Viaduc de Millau: Technically Challenging Bridge Reached Record Breaking Height, The Millau Viaduct, France Post-tensioning of the piers provides stabilization against wind forces as well as eliminating cracks due to differences in temperature changes and fatigue resulting from dynamic loads.
A total of 200t of prestressing steel and 224 MA 19-0.6" anchorages were supplied. The construction time per pier was about 3 weeks. The strands were directly installed from the top anchorage through the anchor plate and held in place by wedges after the lowering into position. The lower anchorage includes a tubular cap to accommodate the tendon tail.

All post-tensioning tendons were stressed from the top only.

Grouting of the vertical 60 and 98 m long tendons required great care. The suitability of the envisaged method and the equipment to be used was demonstrated in a preliminary test in a similarly high pier on the nearby Verrières Viaduct. The grouting with "Superstresscem" grout cement was carried out in 3 stages. For safety reasons, the lower anchorage of each tendon was closed with a "grouting plug" to avoid possible leakage and loss of cement grout loss from the 98m high tendons. After hardening of the plug, the tendon was grouted up to its top anchorage. To displace any bleed water accumulating at the high points or to grout existing interstices there, re-grouting takes place from the top anchorages approximately 24 hours later.

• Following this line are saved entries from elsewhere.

import Mathlib
import HarnessLib
import Summits.HubbardSuperconductivity.HubbardSuperconductivity.Theorems.KLProgrammeKLRegimeTwoCutoffScaleZeroBound
import Summits.HubbardSuperconductivity.HubbardSuperconductivity.Theorems.KLProgrammeKLRegimeEngineScaleZeroValuesExplicit
import Summits.HubbardSuperconductivity.HubbardSuperconductivity.Theorems.KLProgrammeKLRegimeEngineFramePosKernelPieces
import Literature.MathematicalPhysics.QuantumLattice.HubbardMatsubaraShellBandL1

/-!
# Route `KLProgramme` — ENGINE child `KLRegimeEngineV16` (stmt-HubbardSuperconductivity-20236), `stub_twoLeg_scale0`, conjunct (E3f-AT)₀,
# the CUTOFF leg: the sub-dyadic step with the MODEL SIZES of an admissible frame (cell gate-hubbard-kl, seat hubbard-kl-k3c4-p2 g6; route (C))

Sequel of `…TwoCutoffScaleZeroBound`.  Every size hypothesis of `abs_klLocalPart_zero_twoCutoff_sub_le_closed` is discharged for an admissible frame
(`FrameOK R U N μ K`, `R.WF`, `0 < U ≤ 1`, `klBetaMin ≤ β ≤ L`, `β³ ≤ M″`, shell floor `e₀ ≤ π(2M+1)/β`):

* infrared constant `κ² = 6047` (`…FrameShellCount.infraredGram_frame_le` at `Λ = e₀ = 1/32`);
* vertex profile `n4 = |U||β|/N`, `n2 = (|β|/N)·c_K`, `c_K = κ_R·|U|` the position `ℓ¹` norm of the frame kernel
  (`…EngineFramePosKernelPieces.sum_norm_framePosKernel_le_linear_of_frameOK`, `sum_norm_kernel_gridVertex_le_l1`);
* shell equal-time entry `tE = (4+|μ|+c_K)β/(2π²M)` and shell row sums `α_S = N/(π√(2M)) + Nβc/(2π²M) + NL²c²β²/(2π³M(2M+1))`,
  `c = 4+|μ|+c_K` (`HubbardMatsubaraShellBandL1`);
* cutoff-`M″` row sums `α″ = (N/β)·klScaleZeroA0` (`…EngineScaleZeroValuesExplicit.rowSum_scaleZero_le_A0`).

**`abs_klLocalPart_zero_twoCutoff_sub_le_sizes`**: with these sizes (passed as reals with their defining equations) and the two smallness
conditions as hypotheses, `|klLocalPart L M … 0 θ − klLocalPart L M″ … 0 θ| ≤ (2·4M″/|β|)·(4e·VD/κ_C²)`.  The sequel discharges the smallness and
the `O(β/√M)` size at the `klEng` thresholds and chains the sub-dyadic steps.  Proof only; no definitions.
-/

noncomputable section

namespace Summit.HubbardSuperconductivity.HubbardSuperconductivity.Theorems.TwoVolumeDefect

set_option linter.dupNamespace false -- summit = problem name (single-conjunct summit), D-0017

open Finset Literature.MathematicalPhysics.QuantumLattice Literature.Probability.LatticeModels GrassmannAlgebra
open Summit.HubbardSuperconductivity.HubbardSuperconductivity.Theorems.KLRegimeSplit
open Summit.HubbardSuperconductivity.HubbardSuperconductivity.Theorems.KLProgrammeLegKernels
open Summit.HubbardSuperconductivity.HubbardSuperconductivity.Theorems.EngineV8

variable {L M M'' : ℕ} [NeZero L]

/-- **The infrared constant of the scale-`0` weight is `≤ 6047` for every admissible frame** (`klBetaMin ≤ β ≤ L`, any cutoff):
the `hIR` hypothesis of the two-cutoff Gram bound with `κ = √6047` (the derivation inside `…FrameShellCount.isDetBoundedR_scaleZero_of_frameOK_sharp`,
exported). -/
theorem infraredSum_scaleZero_le_of_frameOK [NeZero M] {R : RenConsts} {U : ℝ} {Nsc : ℕ} {μ : ℝ} {K : TrigPolyC4v}
    (hK : FrameOK R U Nsc μ K) {β : ℝ} (hβ : klBetaMin ≤ β) (hβL : β ≤ L) :
    1 / (β * (L : ℝ) ^ 2) * ∑ k : FreqMomentum L M,
        (1 - hubbardCutoffWeightCT L M β μ K klE0 k) / Real.sqrt (matsubaraFreq β M k.1 ^ 2 + nambuXiCT L μ K k.2 ^ 2) ≤
      (Real.sqrt 6047) ^ 2 := by
  have hβpos : 0 < β := lt_of_lt_of_le (by norm_num [klBetaMin]) hβ
  have hLpos : (0 : ℝ) < L := by exact_mod_cast Nat.pos_of_ne_zero (NeZero.ne L)
  have he₀ : (0 : ℝ) < klE0 := by norm_num [klE0]
  have he₀' : klE0 ≤ 3 / 80 := by norm_num [klE0]
  have hπβ : Real.pi / β ≤ klE0 := by
    rw [div_le_iff₀ hβpos, klE0]
    have h128 : (128 : ℝ) ≤ β := by simpa [klBetaMin] using hβ
    nlinarith [Real.pi_lt_four]
  have hsum := infraredGram_frame_le (L := L) (M := M) hK hβpos he₀ hπβ he₀' hβL
  rw [Real.sq_sqrt (by norm_num)]
  have hβL2 : 0 < β * (L : ℝ) ^ 2 := by positivity
  rw [one_div, inv_mul_le_iff₀ hβL2]
  refine hsum.trans ?_
  rw [klE0]
  nlinarith

/-- **THE SUB-DYADIC STEP WITH THE MODEL SIZES.**  For an admissible frame `K` (`FrameOK R U Nsc μ K`, `R.WF`), `0 < U ≤ 1`,
`klBetaMin ≤ β ≤ L`, cutoffs `1 ≤ M ≤ M″ ≤ 2M` with `β³ ≤ M″` and the shell floor `klE0 ≤ π(2M+1)/β`, and the sizes
`c_K = κ_R|U|`, `c = 4+|μ|+c_K`, `n2 = (|β|/N)c_K`, `n4 = |U||β|/N`, `tE = cβ/(2π²M)`, `α_S = N/(π√(2M)) + Nβc/(2π²M) + NL²c²β²/(2π³M(2M+1))`,
`α″ = (N/β)·klScaleZeroA0` (`N = 4M″`), `κ_C = √(2(8+6047))`, `ρ_S, VS, θ_S, VC, VD` as in `…_closed`: if `θ_S ≤ 1/2` and
`e(α″+α_S)(VC+VD)/κ_C² ≤ 1/2` then `|klLocalPart L M … 0 θ − klLocalPart L M″ … 0 θ| ≤ (2N/|β|)·(4e·VD/κ_C²)`. -/
theorem abs_klLocalPart_zero_twoCutoff_sub_le_sizes [NeZero M] [NeZero M''] {R : RenConsts} (hR : R.WF) {U : ℝ} (hU : 0 < U) (hU1 : U ≤ 1)
    {Nsc : ℕ} {μ : ℝ} {K : TrigPolyC4v} (hK : FrameOK R U Nsc μ K) {β : ℝ} (hβ : klBetaMin ≤ β) (hβL : β ≤ L)
    (hM : 1 ≤ M) (h : M ≤ M'') (hM2 : M'' ≤ 2 * M) (hβM : β ^ 3 ≤ (M'' : ℝ)) (hfloor : klE0 ≤ Real.pi * (2 * M + 1) / β)
    {cK c n2 n4 tE aS aC κC ρS VS θS VC VD : ℝ}
    (hcK : cK = klKappaFrameC R * |U|) (hc : c = 4 + |μ| + cK)
    (hn2 : n2 = |β| / ((2 * (2 * M'') : ℕ) : ℝ) * cK) (hn4 : n4 = |U| * |β| / ((2 * (2 * M'') : ℕ) : ℝ))
    (htE : tE = c * β / (2 * Real.pi ^ 2 * M))
    (haS : aS = ((2 * (2 * M'') : ℕ) : ℝ) / (Real.pi * Real.sqrt (2 * M)) + ((2 * (2 * M'') : ℕ) : ℝ) * β * c / (2 * Real.pi ^ 2 * M) +
        ((2 * (2 * M'') : ℕ) : ℝ) * (L : ℝ) ^ 2 * c ^ 2 * β ^ 2 / (2 * Real.pi ^ 3 * M * (2 * M + 1)))
    (haC : aC = ((2 * (2 * M'') : ℕ) : ℝ) / β * klScaleZeroA0)
    (hκC : κC = Real.sqrt (2 * (8 + Real.sqrt 6047 ^ 2))) (hρS : ρS = 4 * Real.exp 2 * κC)
    (hVS : VS = (Real.exp 2 * (1 + ρS)) ^ 2 * n2 + (Real.exp 2 * (1 + ρS)) ^ 4 * n4) (hθSdef : θS = Real.exp 1 * aS * VS)
    (hVC : VC = (Real.exp 2 * (κC + κC)) ^ 2 * n2 + (Real.exp 2 * (κC + κC)) ^ 4 * n4)
    (hVD : VD = (Real.exp 2 * (κC + κC)) ^ 2 * (6 * tE * n4) + (Real.exp 1 * VS * θS / (1 - θS)) / 3)
    (hθS : θS ≤ 1 / 2) (hθC : Real.exp 1 * (aC + aS) * (VC + VD) / κC ^ 2 ≤ 1 / 2)
    (θ : ℝ) :
    |klLocalPart L M β U μ K 0 θ - klLocalPart L M'' β U μ K 0 θ| ≤
      2 * ((2 * (2 * M'') : ℕ) : ℝ) / |β| * (4 * Real.exp 1 * VD / κC ^ 2) := by
  haveI : NeZero (2 * (2 * M'')) := ⟨by have := NeZero.ne M''; omega⟩
  have hβpos : 0 < β := lt_of_lt_of_le (by norm_num [klBetaMin]) hβ
  have hΛ : (0 : ℝ) < klE0 := by norm_num [klE0]
  have hN : 2 * M'' ≤ 2 * (2 * M'') := by omega
  have hUabs : |U| = U := abs_of_pos hU
  have hU1' : |U| ≤ 1 := by rwa [hUabs]
  -- the frame kernel's `ℓ¹` norm
  have hframe : ∑ z : TorusSite 2 L, ‖framePosKernel L K z‖ ≤ cK := by
    rw [hcK]; exact sum_norm_framePosKernel_le_linear_of_frameOK hR hU.ne' hU1' hK
  have hcK0 : 0 ≤ cK := (sum_nonneg fun z _ => norm_nonneg _).trans hframe
  have hc0 : 0 ≤ c := by rw [hc]; positivity
  -- the sizes
  have hIR := infraredSum_scaleZero_le_of_frameOK (L := L) (M := M'') hK hβ hβL
  have haCpos : 0 < aC := by
    rw [haC]
    have hN0' : (0 : ℝ) < ((2 * (2 * M'') : ℕ) : ℝ) := by exact_mod_cast Nat.pos_of_ne_zero (NeZero.ne (2 * (2 * M'')))
    exact mul_pos (div_pos hN0' hβpos) klScaleZeroA0_pos
  have hM0 : (0 : ℝ) < M := by exact_mod_cast hM
  have hN0 : (0 : ℝ) < ((2 * (2 * M'') : ℕ) : ℝ) := by exact_mod_cast Nat.pos_of_ne_zero (NeZero.ne (2 * (2 * M'')))
  have hsq : 0 < Real.sqrt (2 * M) := Real.sqrt_pos.2 (by positivity)
  have haSpos : 0 < aS := by
    rw [haS]
    have h1 : 0 < ((2 * (2 * M'') : ℕ) : ℝ) / (Real.pi * Real.sqrt (2 * M)) := div_pos hN0 (mul_pos Real.pi_pos hsq)
    have h2 : 0 ≤ ((2 * (2 * M'') : ℕ) : ℝ) * β * c / (2 * Real.pi ^ 2 * M) := by positivity
    have h3 : 0 ≤ ((2 * (2 * M'') : ℕ) : ℝ) * (L : ℝ) ^ 2 * c ^ 2 * β ^ 2 / (2 * Real.pi ^ 3 * M * (2 * M + 1)) := by positivity
    linarith
  have hrowC := fun X => rowSum_scaleZero_le_A0 (L := L) (M := M'') (μ := μ) hK hβ hβM X
  have hcolC := fun Y => colSum_scaleZero_le_A0 (L := L) (M := M'') (μ := μ) hK hβ hβM Y
  have hrowS : ∀ X, ∑ Y, ‖((hubbardGridSub L M'' β (2 * (2 * M''))).transpose * hubbardCovShellCT L h β μ 0 K klE0 *
      hubbardGridSub L M'' β (2 * (2 * M''))) X Y‖ ≤ aS := fun X => by
    rw [haS, hc]; exact rowSum_gridSub_hubbardCovShellCT_le_l1 hβpos hM h hN μ K hframe hΛ hfloor X
  have hcolS : ∀ Y, ∑ X, ‖((hubbardGridSub L M'' β (2 * (2 * M''))).transpose * hubbardCovShellCT L h β μ 0 K klE0 *
      hubbardGridSub L M'' β (2 * (2 * M''))) X Y‖ ≤ aS := fun Y => by
    rw [haS, hc]; exact colSum_gridSub_hubbardCovShellCT_le_l1 hβpos hM h hN μ K hframe hΛ hfloor Y
  have htE0 : 0 ≤ tE := by rw [htE]; positivity
  have htE' : ∀ A B : GridLeg (GridPoint L (2 * (2 * M''))), SameTime A B →
      ‖((hubbardGridSub L M'' β (2 * (2 * M''))).transpose * hubbardCovShellCT L h β μ 0 K klE0 *
        hubbardGridSub L M'' β (2 * (2 * M''))) A B‖ ≤ tE := fun A B hAB => by
    rw [htE, hc]; exact norm_gridSub_hubbardCovShellCT_le_of_sameTime_l1 hβpos hM h μ K hframe hΛ hfloor hAB
  have hn20 : 0 ≤ n2 := by rw [hn2]; positivity
  have hn40 : 0 ≤ n4 := by rw [hn4]; positivity
  have hNW : ∀ (n : ℕ) (p : Fin n) (w : GridLeg (GridPoint L (2 * (2 * M'')))),
      ∑ Z ∈ univ.filter (fun Z : Fin n → GridLeg (GridPoint L (2 * (2 * M''))) => Z p = w),
        ‖kernel ℂ (hubbardGridInteraction L (2 * (2 * M'')) β U + hubbardGridCounterQuadratic L (2 * (2 * M'')) β K) n Z‖ ≤
          (if n = 4 then n4 else if n = 2 then n2 else 0) := by
    intro n p w
    refine (sum_norm_kernel_gridVertex_le_l1 β U K n p w).trans ?_
    rw [hn2, hn4]
    split_ifs
    · exact le_rfl
    · exact mul_le_mul_of_nonneg_left hframe (by positivity)
    · exact le_rfl
  exact abs_klLocalPart_zero_twoCutoff_sub_le_closed hβpos h hM2 U μ K hIR haCpos haSpos
    (fun X => by rw [haC]; exact hrowC X) (fun Y => by rw [haC]; exact hcolC Y) hrowS hcolS htE0 htE' hn20 hn40 hNW
    hκC hρS hVS hθSdef hVC hVD hθS hθC θ

end Summit.HubbardSuperconductivity.HubbardSuperconductivity.Theorems.TwoVolumeDefect

end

For logistic reasons, the grout is mixed at the pier base, while grouting is carried out from working platforms located -98 m or -60 m near the lower anchorages. A "rotation" of 3 grout containers by crane made it possible to continuously feed the grouting stations.
For safety reasons, lock-up intermediate openings of the ducts were installed at heights of -60 and -30 m in the pier shafts. This made it possible to properly grout the tendons in sections later, even if the crane broke down.
These works were carried out by Eiffage with DSI special equipment.